More

jenadine · 2026-06-18T05:55:10 1781762110

> The difference between “jmp $+15” and “jmp $+16” is inscrutable

I don't see why that's the case. LLM trained on binary would totally see it, not?

Also the tool can also be running the test and a debugger.

klodolph · 2026-06-18T06:08:56 1781762936

> I don't see why that's the case. LLM trained on binary would totally see it, not?

It would not. You find the correct version by counting the number of bytes to the destination. LLMs are famously bad at this kind of problem (counting).

> Also the tool can also be running the test and a debugger.

The test needs to provide a good amount of signal. That’s too hard if you are throwing machine code at the wall.

In order for debuggers to work, you need some kind of model that describes what the code should do and what state the computer should be in after each instruction. That model is high-level code.

I can understand the intuitive appeal of training LLMs with machine code, but all of my experience with LLMs suggest that they are incredibly ill-suited to the task, and we just don’t have the capacity to train them to make useful machine code.

zx8080 · 2026-06-18T06:22:48 1781763768

Can "LLMs are bad at counting" be generalized to "LLM are better in complex stuff but make more mistakes in simple"?

fluoridation · 2026-06-18T06:35:46 1781764546

I would phrase it as "LLMs are good at big picture stuff and bad at fine detail", or to put it another way, they're accurate, but imprecise and with low reproducibility.

bregma · 2026-06-18T10:14:14 1781777654

It is my experience that it's the opposite. LLMs are very very precise but wildly inaccurate. They might give you 17 significant digits but be off by 10 orders of magnitude, to use a metaphor.

fluoridation · 2026-06-18T15:28:26 1781796506

Sounds like we're in agreement, then. The 7 digits it got correct are the big picture, and the rest are the details. Are you disagreeing with my statement or with my usage of "accurate" and "precise"?

benj111 · 2026-06-18T10:11:23 1781777483

But where does that leave us when programmers treat themselves as architects with the AI doing the drudge work?
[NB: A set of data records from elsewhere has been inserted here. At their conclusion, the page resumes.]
import Summits.Ventures.PercRepro.S2ElevenTenK2NuNine
import Summits.Ventures.PercRepro.S2TenTools
import Summits.Ventures.PercRepro.S2RankClasses
import Summits.Ventures.PercRepro.S2NuFourDeletion
import Summits.Ventures.PercRepro.S2NuFourSimpleCounts
import Summits.Ventures.PercRepro.S2NuFourTools
import Summits.Ventures.PercRepro.S2SmallRankSubsets
import Summits.Ventures.PercRepro.S2ContractionRankExact

/-!
# PercRepro — S2: The case `ν = 7` of the twice-scaled cell `(11, 10)` of `(13, 10)` at `K₂ = 12107` (coloops allowed) at `|W| = 11` — THE TOP COUNT (p7, gen 19; sub-claim S2; the row `p = 13`)

A set `V` of nullity `7` on `11` points (rank `4`; a flat since no set of nullity `8` has `≤ 13` points), the exact-rank lever on `V` with `N = M ／ V` a loopless matroid of nullity `3` on `10` points with the kit's counts (`6`, `58`, `4`; coloops allowed), the rank-`5` sets `≤ 12` and the rank-`4` sets `≤ 11` points. The trace side by the rank classes of the `j`-subsets of `V` (S2RankClasses: `Dep₄ ≤ I₃`,
`5·R₅³ ≤ 2·Dep₄`, `15·R₆³ ≤ Dep₄`, lines `≤ 3`, planes `≤ 6` points); the tail by flats at `(12, 11)` (`35879890789 / 103635`), the spanning
count through `V` (`≤ 329472`). `#U ≤ 82878` (one omega per size, `6 … 10`), `m = 330`, ratio `0.32`. **`c025_eleven_ten_k2_nu_seven_eleven`**. Nothing about the
cell is claimed. Axioms: standard.
-/

open scoped Matroid

namespace PercRepro

namespace ThmN

open Set

variable {α : Type}
import Summits.CriticalPhenomena.PercolationContinuityZ3.Theorems.PercNearOneGluingNoHeavyLowerTailCILRelayNeighbours
import HarnessLib

/-!
# `NoHeavyLowerTail` (stmt-CriticalPhenomena-4575) — hull-port line: the first-open-edge decomposition with an
# ARBITRARY witness and one non-relay neighbour

Support file (prover `prim-hp-1`, hull-port / coupling line; `--supports stmt-CriticalPhenomena-4575`).  No definitions,
no named facts, no sorries.

Setting: `μ = prodBernoulli w` on `Fin n`, relays `A`, level `j`, observer `o ∉ A`; the positive-weight neighbours of `o`
are enumerated injectively as `p 0, …, p (d−1)` (all `≠ o`); every `p l` is a relay EXCEPT POSSIBLY THE LAST ONE
(`p l ∉ A → ∀ m, m ≤ l`).  `H`-reachability `u ~' v` means an open path using no pair at `o` (configuration `ω ∩ {e | o ∉ e}`),
`M_l = |{x ∈ A : p l ~' x}|`, and for a vertex `b ≠ o`, `M_b = |{x ∈ A : b ~' x}|`.  For an index `l` put
`Ξ(l) := {p l ≁' b} ∩ {∀ m > l, p m ~' b → pair o–p m closed}`.

* `HullPort.cil_of_edgeComparison` — if for every `l` with `p l ≠ b`
  `μ(Ξ(l) ∩ {1 ≤ M_l ≤ j}) ≤ μ(Ξ(l) ∩ {M_b ≤ j})`, then `μ{1 ≤ N ≤ j} ≤ μ{|π(b)| ≤ j}`: the witness `b` need not be a
  neighbour of `o` (nor a relay), and the last neighbour may be a Steiner vertex.  This is the first-open-edge
  decomposition of `Theorems.cil_relayNeighbours_of_portComparison` (prover `prim-gen-induct`) with the witness freed:
  on `F_l = {p l carries the first open pair at o}` either `b ~ o` (then `π(b) = π(o)`) or `Ξ(l)` holds, `M_l ≤ N`, and
  `|π(b)| = M_b`; for a relay `p l` the extra `1 ≤ M_l` is free, for the last (possibly non-relay) neighbour it is `N ≥ 1`
  (no later pair at `o` is open, so `N = M_l`).  No correlation inequality is used.

It is the socket of the hull-port programme (crux evidence HULLPORT-COUPLING.md): the hypotheses for relay neighbours are
discharged by the two-cluster exchange (`CutObserver.separation_stable` + coin integration), the hypothesis for a last
Steiner neighbour `x` is the cumulative isolation lemma for `x` in `G − o` with the same witness.
-/

noncomputable section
As seems to be the fashion.

It then means you have 2 parties focussing on the big picture and no one focussing on the details.

fluoridation · 2026-06-18T18:21:12 1781806872

I said "big picture stuff", but I guess I should have said "broad strokes". The truly correct answer is probably similar to what the model will answer, and if your problem is such that it can work with small imperfections in a solution, then the LLM helps. If the solution needs to be exactly right, then it will probably fail.

Yesterday on a whim I tried asking a local model a question about kanji that look different in different fonts despite being the same character (to the point of strokes appearing in completely different directions), and the model hallucinated imgur links to images of the characters. If imgur could work with approximate references to data maybe that would have worked.

ozlikethewizard · 2026-06-18T06:33:58 1781764438

Its more LLMs are better at vague problems with multiple non perfect solutions, and struggle at problems that require precision.

klodolph · 2026-06-18T06:31:45 1781764305

No, I don’t think so. LLMs are good at a lot of simple tasks, but bad at certain simple tasks. Moravec’s paradox in a new iteration.

It applies to humans too. Calculus is “simple” but it takes something like sixteen years to train a human to do it, if all goes well. Meanwhile, most humans think that inverse kinematics is, like, the easiest thing in the world (it’s a super complicated task).

fluoridation · 2026-06-18T06:53:30 1781765610

Calculus is definitely the harder task, considering it took a species developing the cognitive capacity for symbolic reasoning for it to show up, whereas any animal can figure out how to position its limbs. Yeah, we figured out how to make CAS programs before inverse kinematics software, but that's because computers were made to solve numerical problems, not to replace the cerebella of chordates.

klodolph · 2026-06-18T12:30:46 1781785846

> Calculus is definitely the harder task,

You’re only evaluating “harder” or “easier” based on the perspective of somebody who has a mammalian brain with millions of years of selective pressure to make it suitable for solving inverse kinematics problems.

The point here is that when we start constructing agents or tools with different architectures to ourselves, it makes sense to reevaluate notions of whether something is ‘hard’ or ‘easy’. LLMs are bad at counting not because counting is hard, but because their architecture makes it hard.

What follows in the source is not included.